Top of TASK INPUT

import Summits.QuantumFields.YangMills.Theorems.BalabanLadderUVSeamRecCeilingsResponseCarriersUnit
import Summits.QuantumFields.YangMills.Theorems.BalabanLadderUVSeamRecCeilingsSubGaussianCarrier
import HarnessLib

/-!
# Crux `UVSeamRec` (stmt-QuantumFields-20043): (EM_Q) ⇐ (EM_lin) in the route's currency, and the composition BY NAME
# with the registered v5(α) stub body

Helper file (`--supports stmt-QuantumFields-20043`) of the LEAD seat `ym-spine-20043-p1` (gen 8); sequel of
`…CeilingsSubGaussianCarrier.lean` (abstract Hubbard–Stratonovich theorem `integral_exp_mul_sum_sq_le_of_subGaussianLinear`).

* §3 `torusE_exp_mul_sum_sq_le_of_subGaussianLinear` (torus form), `emQ_of_subGaussianLinear` — the hypothesis `hEMQ` of
  p535725 `responseMoments_of_quadratic_and_polymerLaw` for the quadratic carrier `Q := λℓ²` from the extensive sub-Gaussian
  LINEAR-source bound (EM_lin) `⟨exp(Σ_{i∈T} t_i ℓ_i)⟩_{2L+1,β} ≤ exp(mΣ|t_i| + (v/2)Σt_i²)` (all source vectors `t`), with
  `B_Q = log(2(1−4λv)^{-1/2}exp(2λm²/(1−4λv)))`; `measurable_quadraticCarrier`, `abs_quadraticCarrier_le`.
* §4 `responseMomentsOdd6_of_subGaussianLinear_and_polymerLaw` — (split with `Q = λℓ²`) + (EM_lin) + (PL) ⇒ the body of
  `BirthV5A.stub_responseMomentsOdd6` VERBATIM (via p539259 `responseMomentsOdd6_of_quadratic_and_polymerLaw`).

Why this shape: (EM_lin) is the canonical output of a convergent expansion (analyticity and extensivity of the torus free energy
in LINEAR local sources `Σ t_i ℓ_i`), and its `ℓ²`-term `(v/2)Σt_i²` is exactly the operator-norm bound on the covariance of the
flux statistics restricted to separated families (ceilings-p2 note #54 §2: the `ℓ¹`/Gershgorin budget diverges like `log(L/R)` for
dipole influence in `d = 4`; the operator norm does not).  HONEST FRAMING: composition only; (split) (= E0′-K with background),
(EM_lin) (Gaussian domination of the flux statistic under the Wilson state, uniformly for `R ≤ ℓ₁/a(β)`), (PL) (Bałaban large
fields at levels `k ≥ 1` on odd tori) are OPEN; nothing of E0′; not a gap, not Clay.

References: p535725 / p539259 (carriers press-buttons); Georgii (2011) Thm. 4.17 for the DLR vocabulary.
-/

set_option autoImplicit false

noncomputable section

open MeasureTheory ProbabilityTheory Finset

namespace Summit.QuantumFields.YangMills.Cruxes.UVSeamRec.TemperedResponse

/-! ## §3 The press-button at the torus state: (EM_Q) for `Q = λℓ²` from (EM_lin) -/

section Route

open Literature.MathematicalPhysics.QuantumFieldTheory (GaugeConfig wilsonMeasure isProbabilityMeasure_wilsonMeasure
  measurable_torusLift LatticeRep)
open Literature.MathematicalPhysics.QuantumLattice
open Summit.QuantumFields.YangMills.Cruxes.OSLegsFromFemtoAndGap.DlrCollarTransfer

variable {G : Type} [Group G] [TopologicalSpace G] [IsTopologicalGroup G] [CompactSpace G]
  [MeasurableSpace G] [BorelSpace G] (r : LatticeRep G) (a : ℝ → ℝ)

/-- **Torus form.**  On the torus of side `2L+1` at coupling `β`, for bounded measurable statistics `f_i` of the periodic
lift (`i ∈ T ⊆ Fin n`), `λ ≥ 0`, `2λv < 1`: the extensive sub-Gaussian linear-source bound
`⟨exp(Σ_{i∈T} t_i f_i)⟩ ≤ exp(mΣ_{i∈T}|t_i| + (v/2)Σ_{i∈T}t_i²)` for all `t : Fin n → ℝ` gives
`⟨exp(λΣ_{i∈T} f_i²)⟩ ≤ (2(1−2λv)^{-1/2}exp(λm²/(1−2λv)))^{#T}`. [folklore] -/
theorem torusE_exp_mul_sum_sq_le_of_subGaussianLinear (β : ℝ) (L : ℕ) {n : ℕ} (T : Finset (Fin n))
    (f : Fin n → LGConfig 4 G → ℝ) (hfm : ∀ i, Measurable (f i)) {M : ℝ} (hfb : ∀ i η, |f i η| ≤ M)
    {m v lam : ℝ} (hlam : 0 ≤ lam) (h2 : 2 * lam * v < 1)
    (hlin : ∀ t : Fin n → ℝ, torusE G r β L (fun U => Real.exp (∑ i ∈ T, t i * f i U)) ≤
      Real.exp (m * ∑ i ∈ T, |t i| + v / 2 * ∑ i ∈ T, (t i) ^ 2)) :
    torusE G r β L (fun U => Real.exp (lam * ∑ i ∈ T, (f i U) ^ 2)) ≤
      (2 * (Real.sqrt (1 / (1 - 2 * (lam * v))) * Real.exp (lam * m ^ 2 / (1 - 2 * (lam * v))))) ^ T.card := by
  haveI := isProbabilityMeasure_wilsonMeasure (d := 4) (L := 2 * L + 1) r.ρ r.continuous β
  set μ := wilsonMeasure (d := 4) (L := 2 * L + 1) r.ρ β with hμ
  -- statistics indexed by the subtype `T`
  set ℓ : T → GaugeConfig 4 (2 * L + 1) G → ℝ := fun i U => f i (torusLift (2 * L + 1) U) with hℓ
  have hℓm : ∀ i, Measurable (ℓ i) := fun i => (hfm i).comp (measurable_torusLift _)
  have hℓb : ∀ i U, |ℓ i U| ≤ M := fun i U => hfb i _
  have hlin' : ∀ t : T → ℝ, ∫ U, Real.exp (∑ i, t i * ℓ i U) ∂μ ≤
      Real.exp (m * ∑ i, |t i| + v / 2 * ∑ i, (t i) ^ 2) := by
    intro t
    classical
    set t' : Fin n → ℝ := fun i => if h : i ∈ T then t ⟨i, h⟩ else 0 with ht'
    have h := hlin t'
    have e1 : ∀ U : LGConfig 4 G, ∑ i ∈ T, t' i * f i U = ∑ i : T, t i * f i U := by
      intro U
      rw [← Finset.sum_coe_sort]
      refine Finset.sum_congr rfl fun i _ => ?_
      rw [ht']; simp only [Finset.coe_mem, ↓reduceDIte]
    have e2 : ∑ i ∈ T, |t' i| = ∑ i : T, |t i| := by
      rw [← Finset.sum_coe_sort]
      refine Finset.sum_congr rfl fun i _ => ?_
      rw [ht']; simp only [Finset.coe_mem, ↓reduceDIte]
    have e3 : ∑ i ∈ T, (t' i) ^ 2 = ∑ i : T, (t i) ^ 2 := by
      rw [← Finset.sum_coe_sort]
      refine Finset.sum_congr rfl fun i _ => ?_
      rw [ht']; simp only [Finset.coe_mem, ↓reduceDIte]
    simp only [torusE, e1, e2, e3] at h
    exact h
  have h := integral_exp_mul_sum_sq_le_of_subGaussianLinear μ ℓ hℓm hℓb hlam h2 hlin'
  rw [Fintype.card_coe] at h
  simp only [torusE]
  refine le_of_eq_of_le ?_ h
  refine integral_congr_ae (Filter.Eventually.of_forall fun U => ?_)
  simp only [hℓ]
  rw [← Finset.sum_coe_sort]

/-- **(EM_Q) ⇐ (EM_lin) in the route's currency.**  For a LINEAR flux statistic
`ℓ β R q x : LGConfig 4 G → ℝ` of the exterior of the radius-`R+1` cube around `x` (orientation `q`), measurable and bounded, and
the QUADRATIC carrier `Q := λ·ℓ²` (`λ ≥ 0`, `4λv < 1`): the extensive sub-Gaussian linear-source bound (EM_lin) on every odd torus
`(ℤ/(2L+1))⁴`, `4R+8 ≤ L`, every cyclically `2R+4`-separated family, every `T` and every source vector `t` gives the doubled joint
exponential moments (EM_Q) `⟨exp(2·Σ_{i∈T} Q_i)⟩ ≤ exp(B_Q·#T)` VERBATIM as consumed by p535725
`responseMoments_of_quadratic_and_polymerLaw` (hypothesis `hEMQ`), with
`B_Q = log(2 (1−4λv)^{-1/2} exp(2λm²/(1−4λv)))`. [folklore] -/
theorem emQ_of_subGaussianLinear {β₁ ℓ₁ : ℝ}
    (ℓ : ℝ → ℕ → Fin 4 × Fin 4 → (Fin 4 → ℤ) → LGConfig 4 G → ℝ) (Mℓ : ℝ → ℕ → ℝ)
    (hℓm : ∀ β R q x, Measurable (ℓ β R q x)) (hℓb : ∀ β R q x η, |ℓ β R q x η| ≤ Mℓ β R)
    {m v lam : ℝ} (hlam : 0 ≤ lam) (h4 : 4 * lam * v < 1)
    (hEMlin : ∀ β : ℝ, β₁ ≤ β → ∀ (L n : ℕ) (q : Fin n → Fin 4 × Fin 4) (x : Fin n → (Fin 4 → ℤ)) (R : ℕ),
      (∀ i, (q i).1 < (q i).2) → 1 ≤ R → (R : ℝ) * a β ≤ ℓ₁ → 4 * R + 8 ≤ L →
      (∀ i j : Fin n, i ≠ j → ∃ k : Fin 4,
        (2 * (R : ℤ) + 4) ≤ |((((x i k - x j k : ℤ) : ZMod (2 * L + 1))).valMinAbs : ℤ)|) →
      ∀ (T : Finset (Fin n)) (t : Fin n → ℝ),
        torusE G r β L (fun U => Real.exp (∑ i ∈ T, t i * ℓ β R (q i) (x i) U)) ≤
          Real.exp (m * ∑ i ∈ T, |t i| + v / 2 * ∑ i ∈ T, (t i) ^ 2)) :
    ∀ β : ℝ, β₁ ≤ β → ∀ (L n : ℕ) (q : Fin n → Fin 4 × Fin 4) (x : Fin n → (Fin 4 → ℤ)) (R : ℕ),
      (∀ i, (q i).1 < (q i).2) → 1 ≤ R → (R : ℝ) * a β ≤ ℓ₁ → 4 * R + 8 ≤ L →
      (∀ i j : Fin n, i ≠ j → ∃ k : Fin 4,
        (2 * (R : ℤ) + 4) ≤ |((((x i k - x j k : ℤ) : ZMod (2 * L + 1))).valMinAbs : ℤ)|) →
      ∀ T : Finset (Fin n),
        torusE G r β L (fun U => Real.exp (((2 : ℕ) : ℝ) * ∑ i ∈ T, lam * (ℓ β R (q i) (x i) U) ^ 2)) ≤
          Real.exp (Real.log (2 * (Real.sqrt (1 / (1 - 4 * (lam * v))) *
            Real.exp (2 * lam * m ^ 2 / (1 - 4 * (lam * v))))) * T.card) := by
  intro β hβ L n q x R hq hR hRa hL hsep T
  have hX : 0 < 2 * (Real.sqrt (1 / (1 - 4 * (lam * v))) * Real.exp (2 * lam * m ^ 2 / (1 - 4 * (lam * v)))) := by
    have : 0 < 1 - 4 * (lam * v) := by linarith
    positivity
  rw [mul_comm (Real.log _) _, Real.exp_nat_mul, Real.exp_log hX]
  have h := torusE_exp_mul_sum_sq_le_of_subGaussianLinear r β L T (fun i => ℓ β R (q i) (x i))
    (fun i => hℓm β R (q i) (x i)) (fun i η => hℓb β R (q i) (x i) η) (m := m) (v := v) (lam := 2 * lam)
    (by positivity) (by linarith) (hEMlin β hβ L n q x R hq hR hRa hL hsep T)
  have e1 : (1 : ℝ) - 2 * (2 * lam * v) = 1 - 4 * (lam * v) := by ring
  rw [e1] at h
  refine le_of_eq_of_le ?_ h
  congr 1
  funext U
  congr 1
  rw [Finset.mul_sum, Finset.mul_sum]
  refine Finset.sum_congr rfl fun i _ => ?_
  push_cast
  ring

omit [Group G] [TopologicalSpace G] [IsTopologicalGroup G] [CompactSpace G] [BorelSpace G] in
/-- Measurability of the quadratic carrier `Q = λℓ²`. [folklore] -/
theorem measurable_quadraticCarrier (ℓ : ℝ → ℕ → Fin 4 × Fin 4 → (Fin 4 → ℤ) → LGConfig 4 G → ℝ)
    (hℓm : ∀ β R q x, Measurable (ℓ β R q x)) (lam : ℝ) (β : ℝ) (R : ℕ) (q : Fin 4 × Fin 4) (x : Fin 4 → ℤ) :
    Measurable (fun η => lam * (ℓ β R q x η) ^ 2) :=
  ((hℓm β R q x).pow_const 2).const_mul lam

omit [Group G] [TopologicalSpace G] [IsTopologicalGroup G] [CompactSpace G] [MeasurableSpace G] [BorelSpace G] in
/-- Boundedness of the quadratic carrier `Q = λℓ²`: `|λℓ²| ≤ |λ|·M²`. [folklore] -/
theorem abs_quadraticCarrier_le (ℓ : ℝ → ℕ → Fin 4 × Fin 4 → (Fin 4 → ℤ) → LGConfig 4 G → ℝ) (Mℓ : ℝ → ℕ → ℝ)
    (hℓb : ∀ β R q x η, |ℓ β R q x η| ≤ Mℓ β R) (lam : ℝ) (β : ℝ) (R : ℕ) (q : Fin 4 × Fin 4) (x : Fin 4 → ℤ)
    (η : LGConfig 4 G) : |lam * (ℓ β R q x η) ^ 2| ≤ |lam| * (Mℓ β R) ^ 2 := by
  rw [abs_mul, abs_pow]
  exact mul_le_mul_of_nonneg_left (pow_le_pow_left₀ (abs_nonneg _) (hℓb β R q x η) 2) (abs_nonneg _)

end Route

/-! ## §4 Composition BY NAME with the registered v5(α) stub body (`SU(2)`, fundamental representation, unit `≤ c·uRec`) -/

section Unit

open Literature.MathematicalPhysics.QuantumFieldTheory (GaugeConfig LatticeRep)
open Literature.MathematicalPhysics.QuantumLattice
open Summit.QuantumFields.YangMills.Cruxes.OSLegsFromFemtoAndGap.DlrCollarTransfer
open Filter

variable [MeasurableSpace (Matrix.specialUnitaryGroup (Fin 2) ℂ)] [BorelSpace (Matrix.specialUnitaryGroup (Fin 2) ℂ)]

/-- **The body of `stub_responseMomentsOdd6` from (split) with a QUADRATIC-OF-LINEAR carrier + (EM_lin) + (PL).**  Data at
`SU(2)`, fundamental representation, unit `a ≤ c·uRec` eventually: a linear flux statistic `ℓ` (measurable, bounded by `Mℓ β R`),
`λ ≥ 0` with `4λv < 1`, a large-field carrier `LF` (measurable, bounded by `MLF β R`); (split) for ALL exteriors with
`Q := λℓ²`; (EM_lin) the extensive sub-Gaussian linear-source bound for `ℓ` on every odd torus and separated family; (PL) the
polymer product law for `LF` (p528131's typing).  THEN the registered stub's conclusion holds with
`B = A₀ + max(log(2(1−4λv)^{-1/2}e^{2λm²/(1−4λv)}), 2e^{2Λ}W)` — by `emQ_of_subGaussianLinear` and p539259
`responseMomentsOdd6_of_quadratic_and_polymerLaw`.  HONEST FRAMING: composition; (split), (EM_lin), (PL) are OPEN. [folklore] -/
theorem responseMomentsOdd6_of_subGaussianLinear_and_polymerLaw {a : ℝ → ℝ} {c C₁ β₁ ℓ₁ A₀ Λ W P₀ : ℝ}
    {p : Fin 4 × Fin 4 → ℝ → ℝ} (hc : 0 < c) (hle : ∀ᶠ β in atTop, a β ≤ c * Transport.uRec β) (hℓ₁ : 0 < ℓ₁)
    (hC₁ : 0 < C₁) (hp : ∀ q β, |p q β| ≤ P₀)
    (ℓ LF : ℝ → ℕ → Fin 4 × Fin 4 → (Fin 4 → ℤ) → LGConfig 4 (Matrix.specialUnitaryGroup (Fin 2) ℂ) → ℝ)
    (Mℓ MLF : ℝ → ℕ → ℝ)
    (hℓm : ∀ β R q x, Measurable (ℓ β R q x)) (hℓb : ∀ β R q x η, |ℓ β R q x η| ≤ Mℓ β R)
    (hLFm : ∀ β R q x, Measurable (LF β R q x)) (hLFb : ∀ β R q x η, |LF β R q x η| ≤ MLF β R)
    {m v lam : ℝ} (hlam : 0 ≤ lam) (h4 : 4 * lam * v < 1)
    (hsplit : ∀ β : ℝ, β₁ ≤ β → ∀ R : ℕ, 1 ≤ R → (R : ℝ) * a β ≤ ℓ₁ →
      ∀ (q : Fin 4 × Fin 4) (x : Fin 4 → ℤ), q.1 < q.2 → ∀ η : LGConfig 4 (Matrix.specialUnitaryGroup (Fin 2) ℂ),
        (R : ℝ) ^ 4 / C₁ * |kerE (Matrix.specialUnitaryGroup (Fin 2) ℂ) (fundamentalLatticeRep 2) β (fun k => x k - (R + 1)) (2 * R + 3) η
          (plane (Matrix.specialUnitaryGroup (Fin 2) ℂ) (fundamentalLatticeRep 2) q x) - p q β| ≤
            A₀ + lam * (ℓ β R q x η) ^ 2 + LF β R q x η)
    (hEMlin : ∀ β : ℝ, β₁ ≤ β → ∀ (L n : ℕ) (q : Fin n → Fin 4 × Fin 4) (x : Fin n → (Fin 4 → ℤ)) (R : ℕ),
      (∀ i, (q i).1 < (q i).2) → 1 ≤ R → (R : ℝ) * a β ≤ ℓ₁ → 4 * R + 8 ≤ L →
      (∀ i j : Fin n, i ≠ j → ∃ k : Fin 4,
        (2 * (R : ℤ) + 4) ≤ |((((x i k - x j k : ℤ) : ZMod (2 * L + 1))).valMinAbs : ℤ)|) →
      ∀ (T : Finset (Fin n)) (t : Fin n → ℝ),
        torusE (Matrix.specialUnitaryGroup (Fin 2) ℂ) (fundamentalLatticeRep 2) β L
          (fun U => Real.exp (∑ i ∈ T, t i * ℓ β R (q i) (x i) U)) ≤
            Real.exp (m * ∑ i ∈ T, |t i| + v / 2 * ∑ i ∈ T, (t i) ^ 2))
    (hPL : ∀ β : ℝ, β₁ ≤ β → ∀ (L n : ℕ) (q : Fin n → Fin 4 × Fin 4) (x : Fin n → (Fin 4 → ℤ)) (R : ℕ),
      (∀ i, (q i).1 < (q i).2) → 1 ≤ R → (R : ℝ) * a β ≤ ℓ₁ → 4 * R + 8 ≤ L →
      (∀ i j : Fin n, i ≠ j → ∃ k : Fin 4,
        (2 * (R : ℤ) + 4) ≤ |((((x i k - x j k : ℤ) : ZMod (2 * L + 1))).valMinAbs : ℤ)|) →
      ∃ (κ : Type) (S : Finset κ) (E : κ → Set (LGConfig 4 (Matrix.specialUnitaryGroup (Fin 2) ℂ))) (w : κ → ℝ) (cf : Fin n → κ → ℝ),
        (∀ γ, MeasurableSet (E γ)) ∧ (∀ γ ∈ S, 0 ≤ w γ) ∧ (∀ i, ∀ γ ∈ S, 0 ≤ cf i γ) ∧
        (∀ (i : Fin n) (U : GaugeConfig 4 (2 * L + 1) (Matrix.specialUnitaryGroup (Fin 2) ℂ)),
          LF β R (q i) (x i) (torusLift (2 * L + 1) U) ≤
            ∑ γ ∈ S, cf i γ * (E γ).indicator (fun _ => (1 : ℝ)) (torusLift (2 * L + 1) U)) ∧
        (∀ γ ∈ S, ∑ i, cf i γ ≤ Λ) ∧ (∀ i, ∑ γ ∈ S, cf i γ * w γ ≤ W) ∧
        (∀ A, A ⊆ S → torusE (Matrix.specialUnitaryGroup (Fin 2) ℂ) (fundamentalLatticeRep 2) β L
          (fun U => ∏ γ ∈ A, (E γ).indicator (fun _ => (1 : ℝ)) U) ≤ ∏ γ ∈ A, w γ)) :
    ∃ (a : ℝ → ℝ) (c : ℝ) (C₁ B β₁ ℓ₁ P₀ : ℝ) (p : Fin 4 × Fin 4 → ℝ → ℝ), 0 < c ∧
      (∀ᶠ β in atTop, a β ≤ c * Transport.uRec β) ∧ 0 < ℓ₁ ∧ 0 < C₁ ∧ (∀ q β, |p q β| ≤ P₀) ∧
      ∀ β : ℝ, β₁ ≤ β → ∀ (L n : ℕ) (q : Fin n → Fin 4 × Fin 4) (x : Fin n → (Fin 4 → ℤ)) (R : ℕ),
        (∀ i, (q i).1 < (q i).2) → 1 ≤ R → (R : ℝ) * a β ≤ ℓ₁ → 4 * R + 8 ≤ L →
        (∀ i j : Fin n, i ≠ j → ∃ k : Fin 4,
          (2 * (R : ℤ) + 4) ≤ |((((x i k - x j k : ℤ) : ZMod (2 * L + 1))).valMinAbs : ℤ)|) →
        ∀ T : Finset (Fin n),
          torusE (Matrix.specialUnitaryGroup (Fin 2) ℂ) (fundamentalLatticeRep 2) β L
            (fun U => Real.exp (∑ i ∈ T, (R : ℝ) ^ 4 / C₁ *
              |kerE (Matrix.specialUnitaryGroup (Fin 2) ℂ) (fundamentalLatticeRep 2) β (fun k => x i k - (R + 1)) (2 * R + 3) U
                (plane (Matrix.specialUnitaryGroup (Fin 2) ℂ) (fundamentalLatticeRep 2) (q i) (x i)) - p (q i) β|)) ≤ Real.exp (B * T.card) :=
  responseMomentsOdd6_of_quadratic_and_polymerLaw hc hle hℓ₁ hC₁ hp
    (fun β R q x η => lam * (ℓ β R q x η) ^ 2) LF (fun β R => max (|lam| * (Mℓ β R) ^ 2) (MLF β R))
    (fun β R q x => measurable_quadraticCarrier ℓ hℓm lam β R q x)
    (fun β R q x η => (abs_quadraticCarrier_le ℓ Mℓ hℓb lam β R q x η).trans (le_max_left _ _))
    hLFm (fun β R q x η => (hLFb β R q x η).trans (le_max_right _ _)) hsplit
    (emQ_of_subGaussianLinear (fundamentalLatticeRep 2) a ℓ Mℓ hℓm hℓb hlam h4 hEMlin) hPL

end Unit

end Summit.QuantumFields.YangMills.Cruxes.UVSeamRec.TemperedResponse

end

Bottom of TASK INPUT

TASK PROMPT :: Filter the records above for the string "variable" and copy each matching line.

RESULT OF THE EXERCISE ::
variable {G : Type} [Group G] [TopologicalSpace G] [IsTopologicalGroup G] [CompactSpace G]
variable [MeasurableSpace (Matrix.specialUnitaryGroup (Fin 2) ℂ)] [BorelSpace (Matrix.specialUnitaryGroup (Fin 2) ℂ)]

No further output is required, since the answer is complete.